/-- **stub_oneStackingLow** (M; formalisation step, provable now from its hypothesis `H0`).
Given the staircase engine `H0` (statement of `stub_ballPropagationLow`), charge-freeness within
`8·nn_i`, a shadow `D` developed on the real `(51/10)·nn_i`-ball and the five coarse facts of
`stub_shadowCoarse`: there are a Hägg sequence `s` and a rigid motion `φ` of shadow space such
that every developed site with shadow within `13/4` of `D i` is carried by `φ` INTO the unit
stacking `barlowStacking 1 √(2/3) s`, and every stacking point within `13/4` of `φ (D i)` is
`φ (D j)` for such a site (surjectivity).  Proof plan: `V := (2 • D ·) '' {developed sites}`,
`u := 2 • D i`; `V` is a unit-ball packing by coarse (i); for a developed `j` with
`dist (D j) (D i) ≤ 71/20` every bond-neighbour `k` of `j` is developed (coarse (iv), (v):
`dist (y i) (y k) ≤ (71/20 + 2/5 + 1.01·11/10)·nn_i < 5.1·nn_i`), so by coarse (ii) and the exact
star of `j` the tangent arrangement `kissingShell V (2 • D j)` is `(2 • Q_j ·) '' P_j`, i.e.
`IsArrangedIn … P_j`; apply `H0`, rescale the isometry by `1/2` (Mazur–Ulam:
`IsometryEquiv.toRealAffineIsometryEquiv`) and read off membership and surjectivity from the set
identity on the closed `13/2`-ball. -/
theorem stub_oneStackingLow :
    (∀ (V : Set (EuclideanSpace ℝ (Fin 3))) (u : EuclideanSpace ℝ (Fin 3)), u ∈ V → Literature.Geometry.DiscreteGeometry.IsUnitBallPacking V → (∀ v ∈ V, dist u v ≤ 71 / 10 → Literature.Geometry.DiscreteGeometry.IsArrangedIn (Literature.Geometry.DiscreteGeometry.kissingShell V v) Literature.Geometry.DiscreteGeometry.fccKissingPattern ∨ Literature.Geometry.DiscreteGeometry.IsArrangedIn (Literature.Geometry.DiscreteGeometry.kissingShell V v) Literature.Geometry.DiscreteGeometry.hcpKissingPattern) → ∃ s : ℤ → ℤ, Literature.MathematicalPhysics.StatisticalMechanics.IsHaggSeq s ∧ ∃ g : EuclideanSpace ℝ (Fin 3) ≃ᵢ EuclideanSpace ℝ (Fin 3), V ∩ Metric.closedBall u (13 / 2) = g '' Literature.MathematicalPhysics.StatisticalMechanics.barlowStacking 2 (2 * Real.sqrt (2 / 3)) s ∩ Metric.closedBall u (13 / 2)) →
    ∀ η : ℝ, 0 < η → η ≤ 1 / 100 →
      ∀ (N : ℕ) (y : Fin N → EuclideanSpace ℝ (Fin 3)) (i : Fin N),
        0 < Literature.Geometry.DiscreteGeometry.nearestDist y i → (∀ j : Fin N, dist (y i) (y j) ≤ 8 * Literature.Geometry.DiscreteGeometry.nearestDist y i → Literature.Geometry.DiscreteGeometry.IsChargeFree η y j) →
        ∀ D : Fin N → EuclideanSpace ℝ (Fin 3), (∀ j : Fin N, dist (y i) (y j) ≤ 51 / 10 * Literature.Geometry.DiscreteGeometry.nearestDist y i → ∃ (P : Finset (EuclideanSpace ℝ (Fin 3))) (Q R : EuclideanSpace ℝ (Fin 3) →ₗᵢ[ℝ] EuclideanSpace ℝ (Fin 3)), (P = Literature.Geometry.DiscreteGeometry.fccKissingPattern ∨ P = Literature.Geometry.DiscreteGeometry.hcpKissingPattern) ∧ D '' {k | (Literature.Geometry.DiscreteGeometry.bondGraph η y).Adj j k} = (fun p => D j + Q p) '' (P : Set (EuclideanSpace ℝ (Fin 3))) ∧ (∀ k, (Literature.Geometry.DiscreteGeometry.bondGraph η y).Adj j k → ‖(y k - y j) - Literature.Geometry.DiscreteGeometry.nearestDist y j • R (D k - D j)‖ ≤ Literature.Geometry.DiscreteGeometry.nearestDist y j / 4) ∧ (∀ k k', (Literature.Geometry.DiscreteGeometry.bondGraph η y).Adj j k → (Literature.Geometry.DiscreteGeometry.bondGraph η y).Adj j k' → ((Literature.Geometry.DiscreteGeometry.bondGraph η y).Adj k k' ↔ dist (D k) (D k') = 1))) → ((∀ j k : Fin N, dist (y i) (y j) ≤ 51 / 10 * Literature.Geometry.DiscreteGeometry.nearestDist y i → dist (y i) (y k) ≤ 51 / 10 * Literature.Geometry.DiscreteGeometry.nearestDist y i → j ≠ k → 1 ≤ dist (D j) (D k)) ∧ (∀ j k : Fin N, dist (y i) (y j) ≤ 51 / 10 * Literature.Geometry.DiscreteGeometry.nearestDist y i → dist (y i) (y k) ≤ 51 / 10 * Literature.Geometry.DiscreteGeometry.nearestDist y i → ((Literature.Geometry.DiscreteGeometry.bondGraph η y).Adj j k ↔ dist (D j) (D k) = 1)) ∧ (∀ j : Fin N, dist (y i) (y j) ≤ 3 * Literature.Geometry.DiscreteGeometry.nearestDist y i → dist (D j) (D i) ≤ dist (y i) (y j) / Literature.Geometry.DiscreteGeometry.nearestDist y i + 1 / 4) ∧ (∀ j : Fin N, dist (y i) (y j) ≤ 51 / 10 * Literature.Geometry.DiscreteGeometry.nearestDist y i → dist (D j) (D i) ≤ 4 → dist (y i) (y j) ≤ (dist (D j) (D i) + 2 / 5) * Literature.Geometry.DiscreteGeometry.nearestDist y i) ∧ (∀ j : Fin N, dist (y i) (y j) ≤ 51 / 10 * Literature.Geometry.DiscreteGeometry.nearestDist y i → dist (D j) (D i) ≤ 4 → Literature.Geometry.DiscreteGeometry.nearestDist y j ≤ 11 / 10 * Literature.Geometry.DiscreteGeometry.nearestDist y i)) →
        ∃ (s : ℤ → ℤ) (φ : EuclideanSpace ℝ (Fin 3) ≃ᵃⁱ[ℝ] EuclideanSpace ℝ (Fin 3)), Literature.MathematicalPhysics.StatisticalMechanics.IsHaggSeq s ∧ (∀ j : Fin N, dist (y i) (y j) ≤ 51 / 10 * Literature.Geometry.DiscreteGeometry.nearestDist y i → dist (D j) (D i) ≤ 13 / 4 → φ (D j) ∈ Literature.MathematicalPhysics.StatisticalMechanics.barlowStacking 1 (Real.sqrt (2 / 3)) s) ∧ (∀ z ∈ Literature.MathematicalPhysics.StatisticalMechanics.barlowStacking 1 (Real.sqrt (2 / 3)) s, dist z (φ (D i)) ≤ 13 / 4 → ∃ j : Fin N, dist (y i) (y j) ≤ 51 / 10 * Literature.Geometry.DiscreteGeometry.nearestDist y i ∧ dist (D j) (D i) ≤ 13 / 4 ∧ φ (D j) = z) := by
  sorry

★ ★ ★

Aim of the task - Your reply must be a faithful copy of each entry above.

Your solution -
/-- **stub_oneStackingLow** (M; formalisation step, provable now from its hypothesis `H0`).
Given the staircase engine `H0` (statement of `stub_ballPropagationLow`), charge-freeness within
`8·nn_i`, a shadow `D` developed on the real `(51/10)·nn_i`-ball and the five coarse facts of
`stub_shadowCoarse`: there are a Hägg sequence `s` and a rigid motion `φ` of shadow space such
that every developed site with shadow within `13/4` of `D i` is carried by `φ` INTO the unit
stacking `barlowStacking 1 √(2/3) s`, and every stacking point within `13/4` of `φ (D i)` is
`φ (D j)` for such a site (surjectivity).  Proof plan: `V := (2 • D ·) '' {developed sites}`,
`u := 2 • D i`; `V` is a unit-ball packing by coarse (i); for a developed `j` with
`dist (D j) (D i) ≤ 71/20` every bond-neighbour `k` of `j` is developed (coarse (iv), (v):
`dist (y i) (y k) ≤ (71/20 + 2/5 + 1.01·11/10)·nn_i < 5.1·nn_i`), so by coarse (ii) and the exact
star of `j` the tangent arrangement `kissingShell V (2 • D j)` is `(2 • Q_j ·) '' P_j`, i.e.
`IsArrangedIn … P_j`; apply `H0`, rescale the isometry by `1/2` (Mazur–Ulam:
`IsometryEquiv.toRealAffineIsometryEquiv`) and read off membership and surjectivity from the set
identity on the closed `13/2`-ball. -/
theorem stub_oneStackingLow :
    (∀ (V : Set (EuclideanSpace ℝ (Fin 3))) (u : EuclideanSpace ℝ (Fin 3)), u ∈ V → Literature.Geometry.DiscreteGeometry.IsUnitBallPacking V → (∀ v ∈ V, dist u v ≤ 71 / 10 → Literature.Geometry.DiscreteGeometry.IsArrangedIn (Literature.Geometry.DiscreteGeometry.kissingShell V v) Literature.Geometry.DiscreteGeometry.fccKissingPattern ∨ Literature.Geometry.DiscreteGeometry.IsArrangedIn (Literature.Geometry.DiscreteGeometry.kissingShell V v) Literature.Geometry.DiscreteGeometry.hcpKissingPattern) → ∃ s : ℤ → ℤ, Literature.MathematicalPhysics.StatisticalMechanics.IsHaggSeq s ∧ ∃ g : EuclideanSpace ℝ (Fin 3) ≃ᵢ EuclideanSpace ℝ (Fin 3), V ∩ Metric.closedBall u (13 / 2) = g '' Literature.MathematicalPhysics.StatisticalMechanics.barlowStacking 2 (2 * Real.sqrt (2 / 3)) s ∩ Metric.closedBall u (13 / 2)) →
    ∀ η : ℝ, 0 < η → η ≤ 1 / 100 →
      ∀ (N : ℕ) (y : Fin N → EuclideanSpace ℝ (Fin 3)) (i : Fin N),
        0 < Literature.Geometry.DiscreteGeometry.nearestDist y i → (∀ j : Fin N, dist (y i) (y j) ≤ 8 * Literature.Geometry.DiscreteGeometry.nearestDist y i → Literature.Geometry.DiscreteGeometry.IsChargeFree η y j) →
        ∀ D : Fin N → EuclideanSpace ℝ (Fin 3), (∀ j : Fin N, dist (y i) (y j) ≤ 51 / 10 * Literature.Geometry.DiscreteGeometry.nearestDist y i → ∃ (P : Finset (EuclideanSpace ℝ (Fin 3))) (Q R : EuclideanSpace ℝ (Fin 3) →ₗᵢ[ℝ] EuclideanSpace ℝ (Fin 3)), (P = Literature.Geometry.DiscreteGeometry.fccKissingPattern ∨ P = Literature.Geometry.DiscreteGeometry.hcpKissingPattern) ∧ D '' {k | (Literature.Geometry.DiscreteGeometry.bondGraph η y).Adj j k} = (fun p => D j + Q p) '' (P : Set (EuclideanSpace ℝ (Fin 3))) ∧ (∀ k, (Literature.Geometry.DiscreteGeometry.bondGraph η y).Adj j k → ‖(y k - y j) - Literature.Geometry.DiscreteGeometry.nearestDist y j • R (D k - D j)‖ ≤ Literature.Geometry.DiscreteGeometry.nearestDist y j / 4) ∧ (∀ k k', (Literature.Geometry.DiscreteGeometry.bondGraph η y).Adj j k → (Literature.Geometry.DiscreteGeometry.bondGraph η y).Adj j k' → ((Literature.Geometry.DiscreteGeometry.bondGraph η y).Adj k k' ↔ dist (D k) (D k') = 1))) → ((∀ j k : Fin N, dist (y i) (y j) ≤ 51 / 10 * Literature.Geometry.DiscreteGeometry.nearestDist y i → dist (y i) (y k) ≤ 51 / 10 * Literature.Geometry.DiscreteGeometry.nearestDist y i → j ≠ k → 1 ≤ dist (D j) (D k)) ∧ (∀ j k : Fin N, dist (y i) (y j) ≤ 51 / 10 * Literature.Geometry.DiscreteGeometry.nearestDist y i → dist (y i) (y k) ≤ 51 / 10 * Literature.Geometry.DiscreteGeometry.nearestDist y i → ((Literature.Geometry.DiscreteGeometry.bondGraph η y).Adj j k ↔ dist (D j) (D k) = 1)) ∧ (∀ j : Fin N, dist (y i) (y j) ≤ 3 * Literature.Geometry.DiscreteGeometry.nearestDist y i → dist (D j) (D i) ≤ dist (y i) (y j) / Literature.Geometry.DiscreteGeometry.nearestDist y i + 1 / 4) ∧ (∀ j : Fin N, dist (y i) (y j) ≤ 51 / 10 * Literature.Geometry.DiscreteGeometry.nearestDist y i → dist (D j) (D i) ≤ 4 → dist (y i) (y j) ≤ (dist (D j) (D i) + 2 / 5) * Literature.Geometry.DiscreteGeometry.nearestDist y i) ∧ (∀ j : Fin N, dist (y i) (y j) ≤ 51 / 10 * Literature.Geometry.DiscreteGeometry.nearestDist y i → dist (D j) (D i) ≤ 4 → Literature.Geometry.DiscreteGeometry.nearestDist y j ≤ 11 / 10 * Literature.Geometry.DiscreteGeometry.nearestDist y i)) →
        ∃ (s : ℤ → ℤ) (φ : EuclideanSpace ℝ (Fin 3) ≃ᵃⁱ[ℝ] EuclideanSpace ℝ (Fin 3)), Literature.MathematicalPhysics.StatisticalMechanics.IsHaggSeq s ∧ (∀ j : Fin N, dist (y i) (y j) ≤ 51 / 10 * Literature.Geometry.DiscreteGeometry.nearestDist y i → dist (D j) (D i) ≤ 13 / 4 → φ (D j) ∈ Literature.MathematicalPhysics.StatisticalMechanics.barlowStacking 1 (Real.sqrt (2 / 3)) s) ∧ (∀ z ∈ Literature.MathematicalPhysics.StatisticalMechanics.barlowStacking 1 (Real.sqrt (2 / 3)) s, dist z (φ (D i)) ≤ 13 / 4 → ∃ j : Fin N, dist (y i) (y j) ≤ 51 / 10 * Literature.Geometry.DiscreteGeometry.nearestDist y i ∧ dist (D j) (D i) ≤ 13 / 4 ∧ φ (D j) = z) := by
  sorry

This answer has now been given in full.